Mises Daily Blog: Macro Confusion: Inflation, Commodities and the Fed

12 05 2011

On the Von Mises Institute Daily index is an article by Kel Kelly dated May 12, 2011 on general macroeconomic misunderstanding of the root causes of our current economic situation.  The article can be found at the following web reference:


Following are a few key sections that are particularly relevant to today’s concerns about commodity price inflation and the role or economic impacts of monetary actions by the U.S. Federal Reserve bank.


Will the Fed Raise Rates?

The discussion began with CNBC’s in-house economist Steve Liesman discussing whether the Fed should raise rates in response to reports of soaring wholesale inflation numbers. He explains that the Fed “has so far concluded that it would be the wrong medicine right now for the problem.”

That alone brings us the first concern: It is difficult to imagine that the Fed has actively decided not to raise rates, when the fact is that — as things stand — it could not raise rates even if it wanted to (and it might want to). It can raise treasury rates by ceasing to buy treasuries, but it can’t raise the federal-funds rate.

The Fed raises the federal-funds rate via open-market operations that withdraw money from the federal-funds market, making money more expensive. But given the massive amount of excess reserves that the banks hold at the Fed, it is virtually impossible for the Fed to withdraw all the reserves it has created without causing massive economic damage. Therefore, it is the excess money on the market that is keeping rates near zero. Thus, the banks — not the Fed — are in charge of interest rates.


Regarding the root cause of commodity price inflation, Kelly writes…

But the demand for commodities and the prices of other goods have not been falling. Why? Because what is driving up commodity prices — while the prices of all other goods are rising at the same time — is simply an increase in the quantity of money. Market participants are bidding up the price of commodities, along with consumer goods and stock and bond prices (and, formerly, real-estate prices) with the additional money they are receiving from the central bank.

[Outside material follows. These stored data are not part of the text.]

/-- **Refutation of Step 2 of the 2019 skeleton from any nonzero admissible test field.** -/
theorem not_step2_of_testField {f : EuclideanSpace ℝ (Fin 3) → EuclideanSpace ℝ (Fin 3)}
    (hsm : ContDiff ℝ ∞ f) (hcs : HasCompactSupport f) (hdiv : VectorCalculus.IsDivFree f)
    (hne : f ≠ 0) : ¬ Literature.Claims.NS.Ramm2019.Step2_hyperSingularIneq := by
  obtain ⟨c, hc, u, hmild, hcH, hcL, h0⟩ := exists_fujitaKato_witness one_pos hsm hcs hdiv
  have hsmc : ContDiff ℝ ∞ (c • f) := hsm.const_smul c
  have hcsc : HasCompactSupport (c • f) := hcs.smul_left (f := fun _ : EuclideanSpace ℝ (Fin 3) => c)
  have hD : DataHyp 1 (c • f) :=
    ⟨one_pos, hsmc, HasRapidSpatialDecay.of_hasCompactSupport hsmc hcsc,
      VectorCalculus.IsDivFree.const_smul (hsm.differentiable (by simp)) hdiv c⟩
  exact not_step2_of_witness hD (isGlobalX_of_global hmild hcL h0)
    (psi_lower_bound (smul_ne_zero hc.ne' hne) hsmc.continuous hcH hcL h0)
    (psi0_le one_pos (memHomSobolev_complexify_of_hasCompactSupport hsmc hcsc zero_le_one))

/-- **C04b kill.** Step 2 of the typed 2019 skeleton (inequality (e10) with `Φ_{−1/4}`) is false:
witness `ν = 1`, `v₀ = c₀ · curl(φ e₃)` small in `Ḣ^{1/2}`, its global Fujita–Kato solution. -/
theorem not_Step2_hyperSingularIneq : ¬ Literature.Claims.NS.Ramm2019.Step2_hyperSingularIneq :=
  not_step2_of_testField contDiff_testDatum hasCompactSupport_testDatum isDivFree_testDatum
    testDatum_ne_zero

end

end Summit.NavierStokesRegularity.NavierStokesRegularity.Theorems.Ramm2019
/-- Choices vanish off the demoted set. -/
theorem menu_none {g : ι → Option ι} (hg : g ∈ menu A φ a) {i : ι} (hi : i ∉ dem A φ a) : g i = none := by
  have := Fintype.mem_piFinset.mp hg i
  rw [if_neg hi] at this
  exact Finset.mem_singleton.mp this

/-- A chosen coordinate lies in the gap of the chooser, which is demoted. -/
theorem menu_some {g : ι → Option ι} (hg : g ∈ menu A φ a) {j c : ι} (h : g j = some c) :
    j ∈ dem A φ a ∧ c ∈ G A φ a j := by
  have hj : j ∈ dem A φ a := by
    by_contra hj
    rw [menu_none hg hj] at h
    cases h
  have := Fintype.mem_piFinset.mp hg j
  rw [if_pos hj, h] at this
  exact ⟨hj, Finset.some_mem_insertNone.mp this⟩

/-- Menu words lie in the box. -/
theorem W_mem_box (hne : ∀ j, (A j).Nonempty) (ha : a ∈ Fintype.piFinset A) (g : ι → Option ι) :
    W A φ a g ∈ Fintype.piFinset A := by
  refine Fintype.mem_piFinset.mpr fun i => ?_
  unfold W
  split_ifs
  · exact top_mem A φ (hne i)
  · exact sec_mem A φ (hne i)
  · exact Fintype.mem_piFinset.mp ha i

/-- The value of a menu word at a choosing coordinate. -/
theorem W_of_ne_none {g : ι → Option ι} {i : ι} (h : g i ≠ none) : W A φ a g i = top A φ i := by
  unfold W; rw [if_pos h]

/-- The value of a menu word at a chosen coordinate. -/
theorem W_of_chosen {g : ι → Option ι} {i : ι} (h0 : g i = none) (h : ∃ j, g j = some i) : W A φ a g i = sec A φ i := by
  unfold W; rw [if_neg (not_not.mpr h0), if_pos h]

/-- The value of a menu word elsewhere. -/
theorem W_of_neither {g : ι → Option ι} {i : ι} (h0 : g i = none) (h : ¬ ∃ j, g j = some i) : W A φ a g i = a i := by
  unfold W; rw [if_neg (not_not.mpr h0), if_neg h]
/-! ### The short dual functional -/

/-- **A short integer functional vanishing on a finite-index subgroup of `ℤ^D` modulo its index.** If
`Λ ≤ ℤ^D` (`D ≥ 1`) has finite index `n`, there is a non-zero `w ∈ ℤ^D` with `⟨g, w⟩ ∈ nℤ` for every `g ∈ Λ`
and `‖w‖² = Σ wᵢ² ≤ γ_D · n^{2(D−1)/D}`, `γ_D = hermiteConstant D`. Proof: `Λ ⊗ ℝ ⊆ ℤ^D ⊆ ℝ^D` is a full
lattice of covolume `n` (`ZLattice.covolume_div_covolume_eq_relIndex'`, `covol(ℤ^D) = 1`), its dual lattice
`Λ*` has covolume `1/n` (`covolume_dualLattice_holds`) and contains `ℤ^D`, hence a non-zero vector `y` with
`‖y‖² = λ₁(Λ*)² ≤ γ_D · n^{−2/D}` (attainment `exists_mem_norm_eq_minNorm_holds` and the definition of the Hermite
constant, `minNorm_sq_le_hermiteConstant_mul_holds`); `w := n·y` is integral because `n·ℤ^D ⊆ Λ`. This is the
dual form of [ArnaultEtAl2026, Lemmas 3.8–3.9] (there: a basis `u_1,…,u_D` of `Λ` whose last Gram–Schmidt
vector has `‖u*_D‖ ≥ n^{1/D}/√γ_D`, obtained from Rankin's `γ_{D,D−1} = γ_D`; here `y = u*_D/‖u*_D‖²` is replaced
by a shortest dual vector, which needs only Hermite's inequality for `Λ*`).
[cite: ArnaultEtAl2026, §3.4 Lemmas 3.8–3.9 (arXiv:2502.04995 chunk p0007 L11–36)]
[cite: Cassels1997, Ch. II §3 (Hermite's constant: λ₁(L)² ≤ γ_D covol(L)^{2/D})] -/
theorem exists_short_integer_functional_of_finiteIndex {D : ℕ} (hD : 1 ≤ D)
    (Λ : AddSubgroup (Fin D → ℤ)) [Λ.FiniteIndex] :
    ∃ w : Fin D → ℤ, w ≠ 0 ∧ (∀ g ∈ Λ, (Λ.index : ℤ) ∣ g ⬝ᵥ w) ∧
      ∑ i, (w i : ℝ) ^ 2 ≤ hermiteConstant D * ((Λ.index : ℝ) ^ (((D : ℝ) - 1) / D)) ^ 2 := by
  classical
  have hn0 : Λ.index ≠ 0 := AddSubgroup.FiniteIndex.index_ne_zero
  have hnpos : (0 : ℝ) < Λ.index := by exact_mod_cast Nat.pos_of_ne_zero hn0
  -- the ambient lattice `L₂ = ℤ^D ⊆ ℝ^D` and the coefficient isomorphism `Φ : ℤ^D ≃ L₂`
  let bR : Basis (Fin D) ℝ (EuclideanSpace ℝ (Fin D)) := (EuclideanSpace.basisFun (Fin D) ℝ).toBasis
  set L₂ : Submodule ℤ (EuclideanSpace ℝ (Fin D)) := span ℤ (Set.range bR) with hL₂
  let bZ : Basis (Fin D) ℤ L₂ := bR.restrictScalars ℤ
  let Φ : (Fin D → ℤ) ≃ₗ[ℤ] L₂ := bZ.equivFun.symm
  have hΦ : ∀ e : Fin D → ℤ, ((Φ e : L₂) : EuclideanSpace ℝ (Fin D)) = intVecToEuclidean D e :=
    fun e => coe_equivFun_symm_eq_toLp D e
  -- the sublattice `L₁ = Φ(Λ)`
  set L₁ : Submodule ℤ (EuclideanSpace ℝ (Fin D)) :=
    ((AddSubgroup.toIntSubmodule Λ).map (Φ : (Fin D → ℤ) →ₗ[ℤ] L₂)).map L₂.subtype with hL₁
  have hle : L₁ ≤ L₂ := by
    intro v hv
    rw [hL₁, Submodule.mem_map] at hv
    obtain ⟨w, -, rfl⟩ := hv
    exact w.2
  have hmemL₁ : ∀ {e : Fin D → ℤ}, e ∈ Λ → intVecToEuclidean D e ∈ L₁ := by
    intro e he
    rw [hL₁, Submodule.mem_map]
    exact ⟨Φ e, Submodule.mem_map.2 ⟨e, (show e ∈ Λ.toIntSubmodule from he), rfl⟩, hΦ e⟩
  have hmemL₁' : ∀ {v : EuclideanSpace ℝ (Fin D)}, v ∈ L₁ → ∃ e ∈ Λ, intVecToEuclidean D e = v := by
    intro v hv
    rw [hL₁, Submodule.mem_map] at hv
    obtain ⟨w, hw, hwv⟩ := hv
    rw [Submodule.mem_map] at hw
    obtain ⟨e, he, hew⟩ := hw
    exact ⟨e, he, by rw [← hwv, ← hew]; exact (hΦ e).symm⟩
  -- `L₁` is a full lattice
  haveI hdisc₂ : DiscreteTopology L₂ := (inferInstance : DiscreteTopology (span ℤ (Set.range bR)))
  haveI hlat₂ : IsZLattice ℝ L₂ := (inferInstance : IsZLattice ℝ (span ℤ (Set.range bR)))
  haveI hdisc : DiscreteTopology L₁ :=
    DiscreteTopology.of_subset (s := (L₂ : Set (EuclideanSpace ℝ (Fin D)))) hdisc₂ hle
  haveI hlat : IsZLattice ℝ L₁ := by
    refine ⟨?_⟩
    rw [eq_top_iff, ← bR.span_eq, Submodule.span_le]
    rintro _ ⟨i, rfl⟩
    have hK : Λ.index • (Pi.single i 1 : Fin D → ℤ) ∈ Λ := AddSubgroup.nsmul_index_mem Λ _
    have hmem : ((Λ.index : ℝ) • bR i) ∈ L₁ := by
      have h := hmemL₁ hK
      have heq : intVecToEuclidean D (Λ.index • (Pi.single i 1 : Fin D → ℤ)) = (Λ.index : ℝ) • bR i := by
        ext j
        simp [bR, intVecToEuclidean_apply, Pi.single_apply]
      rwa [heq] at h
    have hk : (Λ.index : ℝ) ≠ 0 := by exact_mod_cast hn0
    have : bR i = (Λ.index : ℝ)⁻¹ • ((Λ.index : ℝ) • bR i) := by
      rw [smul_smul, inv_mul_cancel₀ hk, one_smul]
    rw [SetLike.mem_coe, this]
    exact Submodule.smul_mem _ _ (Submodule.subset_span hmem)
  -- covolumes: `covol L₂ = 1`, `covol L₁ = n`, `covol L₁* = 1/n`
  have hcov₂ : ZLattice.covolume L₂ = 1 := covolume_span_basisFun D
  have hrel : L₁.toAddSubgroup.relIndex L₂.toAddSubgroup = Λ.index := by
    rw [AddSubgroup.relIndex]
    have hsub : L₁.toAddSubgroup.addSubgroupOf L₂.toAddSubgroup
        = Λ.map (Φ : (Fin D → ℤ) ≃ₗ[ℤ] L₂).toAddMonoidHom := by
      ext w
      simp only [AddSubgroup.mem_addSubgroupOf, Submodule.mem_toAddSubgroup, AddSubgroup.mem_map,
        LinearMap.toAddMonoidHom_coe, LinearEquiv.coe_coe]
      constructor
      · intro hw
        rw [hL₁, Submodule.mem_map] at hw
        obtain ⟨w', hw', hww⟩ := hw
        have : w' = w := Subtype.ext hww
        subst this
        rw [Submodule.mem_map] at hw'
        obtain ⟨e', he', rfl⟩ := hw'
        exact ⟨e', (show e' ∈ Λ from he'), rfl⟩
      · rintro ⟨e', he', rfl⟩
        rw [hL₁, Submodule.mem_map]
        exact ⟨Φ e', Submodule.mem_map.2 ⟨e', (show e' ∈ Λ.toIntSubmodule from he'), rfl⟩, rfl⟩
    rw [hsub]
    exact AddSubgroup.index_map_of_bijective (LinearEquiv.bijective _) Λ
  have hcov₁ : ZLattice.covolume L₁ = Λ.index := by
    have hquot := ZLattice.covolume_div_covolume_eq_relIndex' L₁ L₂ hle
    rw [hrel, hcov₂, div_one] at hquot
    exact hquot
  have hcovd : ZLattice.covolume (dualLattice L₁) = (Λ.index : ℝ)⁻¹ := by
    rw [← hcov₁]; exact covolume_dualLattice_holds L₁
  -- the dual lattice is nonzero: it contains `ℤ^D ∋ e_0`
  have hL₂le : L₂ ≤ dualLattice L₁ := by
    have := dualLattice_anti hle
    rwa [hL₂, dualLattice_span_basisFun D] at this
  have hne : dualLattice L₁ ≠ ⊥ := by
    obtain ⟨i⟩ : Nonempty (Fin D) := ⟨⟨0, hD⟩⟩
    intro hbot
    have hmem : bR i ∈ dualLattice L₁ := hL₂le (Submodule.subset_span ⟨i, rfl⟩)
    rw [hbot, Submodule.mem_bot] at hmem
    exact bR.ne_zero i hmem
  -- a shortest dual vector and Hermite's inequality
  obtain ⟨y, hy, hy0, hynorm⟩ := exists_mem_norm_eq_minNorm_holds (dualLattice L₁) hne
  have hH := minNorm_sq_le_hermiteConstant_mul_holds (dualLattice L₁)
  rw [hcovd, ← hynorm] at hH
  -- integrality of `n • y`
  have hinner : ∀ e : Fin D → ℤ, ⟪y, intVecToEuclidean D e⟫_ℝ = ∑ j, y j * e j := by
    intro e
    rw [EuclideanSpace.inner_eq_star_dotProduct]
    simp [dotProduct, mul_comm]
  have hw : ∀ i, ∃ k : ℤ, (k : ℝ) = Λ.index * y i := by
    intro i
    have hmem : intVecToEuclidean D (Λ.index • (Pi.single i 1 : Fin D → ℤ)) ∈ L₁ :=
      hmemL₁ (AddSubgroup.nsmul_index_mem Λ _)
    obtain ⟨k, hk⟩ := mem_dualLattice.1 hy _ hmem
    refine ⟨k, ?_⟩
    rw [hk, hinner]
    simp [Pi.single_apply, mul_comm]
  choose w hw using hw
  refine ⟨w, ?_, ?_, ?_⟩
  · -- `w ≠ 0`
    intro hw0
    apply hy0
    ext i
    have := hw i
    rw [hw0, Pi.zero_apply, Int.cast_zero] at this
    have hyi : y i = 0 := by
      rcases mul_eq_zero.1 this.symm with h | h
      · exact absurd h (by exact_mod_cast hn0)
      · exact h
    simp [hyi]
  · -- `n ∣ ⟨g, w⟩` for `g ∈ Λ`
    intro g hg
    obtain ⟨k, hk⟩ := mem_dualLattice.1 hy _ (hmemL₁ hg)
    refine ⟨k, ?_⟩
    have : ((g ⬝ᵥ w : ℤ) : ℝ) = Λ.index * k := by
      rw [hk, hinner, Finset.mul_sum]
      push_cast [dotProduct]
      refine Finset.sum_congr rfl fun j _ => ?_
      rw [hw j]; ring
    exact_mod_cast this
  · -- the norm bound
    have hsum : ∑ i, (w i : ℝ) ^ 2 = (Λ.index : ℝ) ^ 2 * ‖y‖ ^ 2 := by
      rw [EuclideanSpace.real_norm_sq_eq, Finset.mul_sum]
      refine Finset.sum_congr rfl fun i _ => ?_
      rw [hw i]; ring
    rw [hsum]
    have hD0 : (D : ℝ) ≠ 0 := by exact_mod_cast (by omega : D ≠ 0)
    have hexp : ((Λ.index : ℝ) ^ (((D : ℝ) - 1) / D)) ^ 2
        = (Λ.index : ℝ) ^ 2 * ((Λ.index : ℝ)⁻¹) ^ (2 / (D : ℝ)) := by
      rw [← Real.rpow_natCast ((Λ.index : ℝ) ^ (((D : ℝ) - 1) / D)) 2, ← Real.rpow_mul hnpos.le,
        Real.inv_rpow hnpos.le, ← Real.rpow_neg hnpos.le, ← Real.rpow_natCast (Λ.index : ℝ) 2,
        ← Real.rpow_add hnpos]
      congr 1
      push_cast
      field_simp
      ring
    rw [hexp]
    calc (Λ.index : ℝ) ^ 2 * ‖y‖ ^ 2
        ≤ (Λ.index : ℝ) ^ 2 * (hermiteConstant D * ((Λ.index : ℝ)⁻¹) ^ (2 / (D : ℝ))) := by
          gcongr
      _ = hermiteConstant D * ((Λ.index : ℝ) ^ 2 * ((Λ.index : ℝ)⁻¹) ^ (2 / (D : ℝ))) := by ring




/-! ### Euclidean facts on `ℤ^D ⊆ ℝ^D` -/


variable {D : ℕ}

/-- `⟪ι x, ι w⟫ = ⟨x, w⟩` for the embedding `ι = intVecToEuclidean D : ℤ^D → ℝ^D`. [folklore] -/
private theorem intVecToEuclidean_inner_eq_dotProduct (x w : Fin D → ℤ) :
    ⟪intVecToEuclidean D x, intVecToEuclidean D w⟫_ℝ = ((x ⬝ᵥ w : ℤ) : ℝ) := by
  rw [EuclideanSpace.inner_eq_star_dotProduct]
  simp [dotProduct, mul_comm]

/-- `‖ι x − ι c‖² = Σᵢ (xᵢ − cᵢ)²`. [folklore] -/
private theorem intVecToEuclidean_sub_norm_sq_eq_sum (x c : Fin D → ℤ) :
    ‖intVecToEuclidean D x - intVecToEuclidean D c‖ ^ 2 = ∑ i, ((x i : ℝ) - c i) ^ 2 := by
  rw [EuclideanSpace.real_norm_sq_eq]
  simp

/-- `‖ι w‖² = Σᵢ wᵢ²`. [folklore] -/
private theorem intVecToEuclidean_norm_sq_eq_sum (w : Fin D → ℤ) :
    ‖intVecToEuclidean D w‖ ^ 2 = ∑ i, (w i : ℝ) ^ 2 := by
  rw [EuclideanSpace.real_norm_sq_eq]
  simp

/-- **Two integer points in a closed Euclidean ball of radius `ρ` pair with `w` to within `2ρ‖w‖`**:
`Σ(xᵢ − cᵢ)² ≤ ρ²`, `Σ(x'ᵢ − cᵢ)² ≤ ρ²` ⟹ `|⟨x, w⟩ − ⟨x', w⟩| ≤ 2ρ‖w‖` (triangle inequality and Cauchy–Schwarz);
the Lipschitz step behind «the distance separating any two qubits of `S` is less than `2ρ`» in
[ArnaultEtAl2026, Lemma 3.12]. [cite: ArnaultEtAl2026, §3.4 Lemma 3.12 (arXiv:2502.04995 chunk p0009 L29–34)] -/
theorem abs_sub_dotProduct_le {ρ : ℝ} (hρ : 0 ≤ ρ) {x x' c w : Fin D → ℤ}
    (hx : ∑ i, ((x i : ℝ) - c i) ^ 2 ≤ ρ ^ 2) (hx' : ∑ i, ((x' i : ℝ) - c i) ^ 2 ≤ ρ ^ 2) :
    |((x ⬝ᵥ w : ℤ) : ℝ) - ((x' ⬝ᵥ w : ℤ) : ℝ)| ≤ 2 * ρ * Real.sqrt (∑ i, (w i : ℝ) ^ 2) := by
  set X := intVecToEuclidean D x
  set X' := intVecToEuclidean D x'
  set C := intVecToEuclidean D c
  set W := intVecToEuclidean D w
  have hW : ‖W‖ = Real.sqrt (∑ i, (w i : ℝ) ^ 2) := by
    rw [← intVecToEuclidean_norm_sq_eq_sum, Real.sqrt_sq (norm_nonneg _)]
  have h1 : ‖X - C‖ ≤ ρ := by
    have := Real.sqrt_le_sqrt ((intVecToEuclidean_sub_norm_sq_eq_sum x c).le.trans hx)
    rwa [Real.sqrt_sq (norm_nonneg _), Real.sqrt_sq hρ] at this
  have h2 : ‖X' - C‖ ≤ ρ := by
    have := Real.sqrt_le_sqrt ((intVecToEuclidean_sub_norm_sq_eq_sum x' c).le.trans hx')
    rwa [Real.sqrt_sq (norm_nonneg _), Real.sqrt_sq hρ] at this
  have h3 : ‖X - X'‖ ≤ 2 * ρ := by
    calc ‖X - X'‖ = ‖(X - C) - (X' - C)‖ := by congr 1; abel
      _ ≤ ‖X - C‖ + ‖X' - C‖ := norm_sub_le _ _
      _ ≤ ρ + ρ := add_le_add h1 h2
      _ = 2 * ρ := by ring
  have hin : ((x ⬝ᵥ w : ℤ) : ℝ) - ((x' ⬝ᵥ w : ℤ) : ℝ) = ⟪X - X', W⟫_ℝ := by
    rw [inner_sub_left, intVecToEuclidean_inner_eq_dotProduct, intVecToEuclidean_inner_eq_dotProduct]
  rw [hin, ← hW]
  calc |⟪X - X', W⟫_ℝ| ≤ ‖X - X'‖ * ‖W‖ := abs_real_inner_le_norm _ _
    _ ≤ 2 * ρ * ‖W‖ := by gcongr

Rising asset prices are the manifestation of inflation. The prices of financial instruments and commodities are rising more rapidly than consumer prices because they are traded on exchanges, where banks, insurance companies, hedge funds, and the like insert funds newly borrowed at cheap rates from the world’s central banks. Further, foreign central banks themselves redirect reserves earned from the US trade deficit into the financial markets. Therefore, new money flows disproportionately into the asset markets relative to the real economy.


Regarding Fed policies and the impact on commodity prices….

The Fed officials are saying that if they raise interest rates and/or reduce money supply growth, the economy will slow. They are therefore saying that the economy is being driven — or at least pushed along — by low rates and by money and credit “being available” (as they would say). Therefore, the growing economy, in their view, causes a “demand” for commodities. They don’t say that it is a monetary demand — just a general “demand.”But they also acknowledge that if this demand were reduced with “monetary policy tools,” demand for commodities would fall. Thus, they are simultaneously saying that their policies are not driving commodities prices higher, but that if they undo their policies, commodities prices will fall. The fact is that it is their money pumping that is driving both GDP growth and commodities prices — but not the real economy.


All this is food for thought in regards to the impact of Fed policies based on Keynesian economic theory on commodity price inflation – as we have seen both ups and downs in recent weeks and months.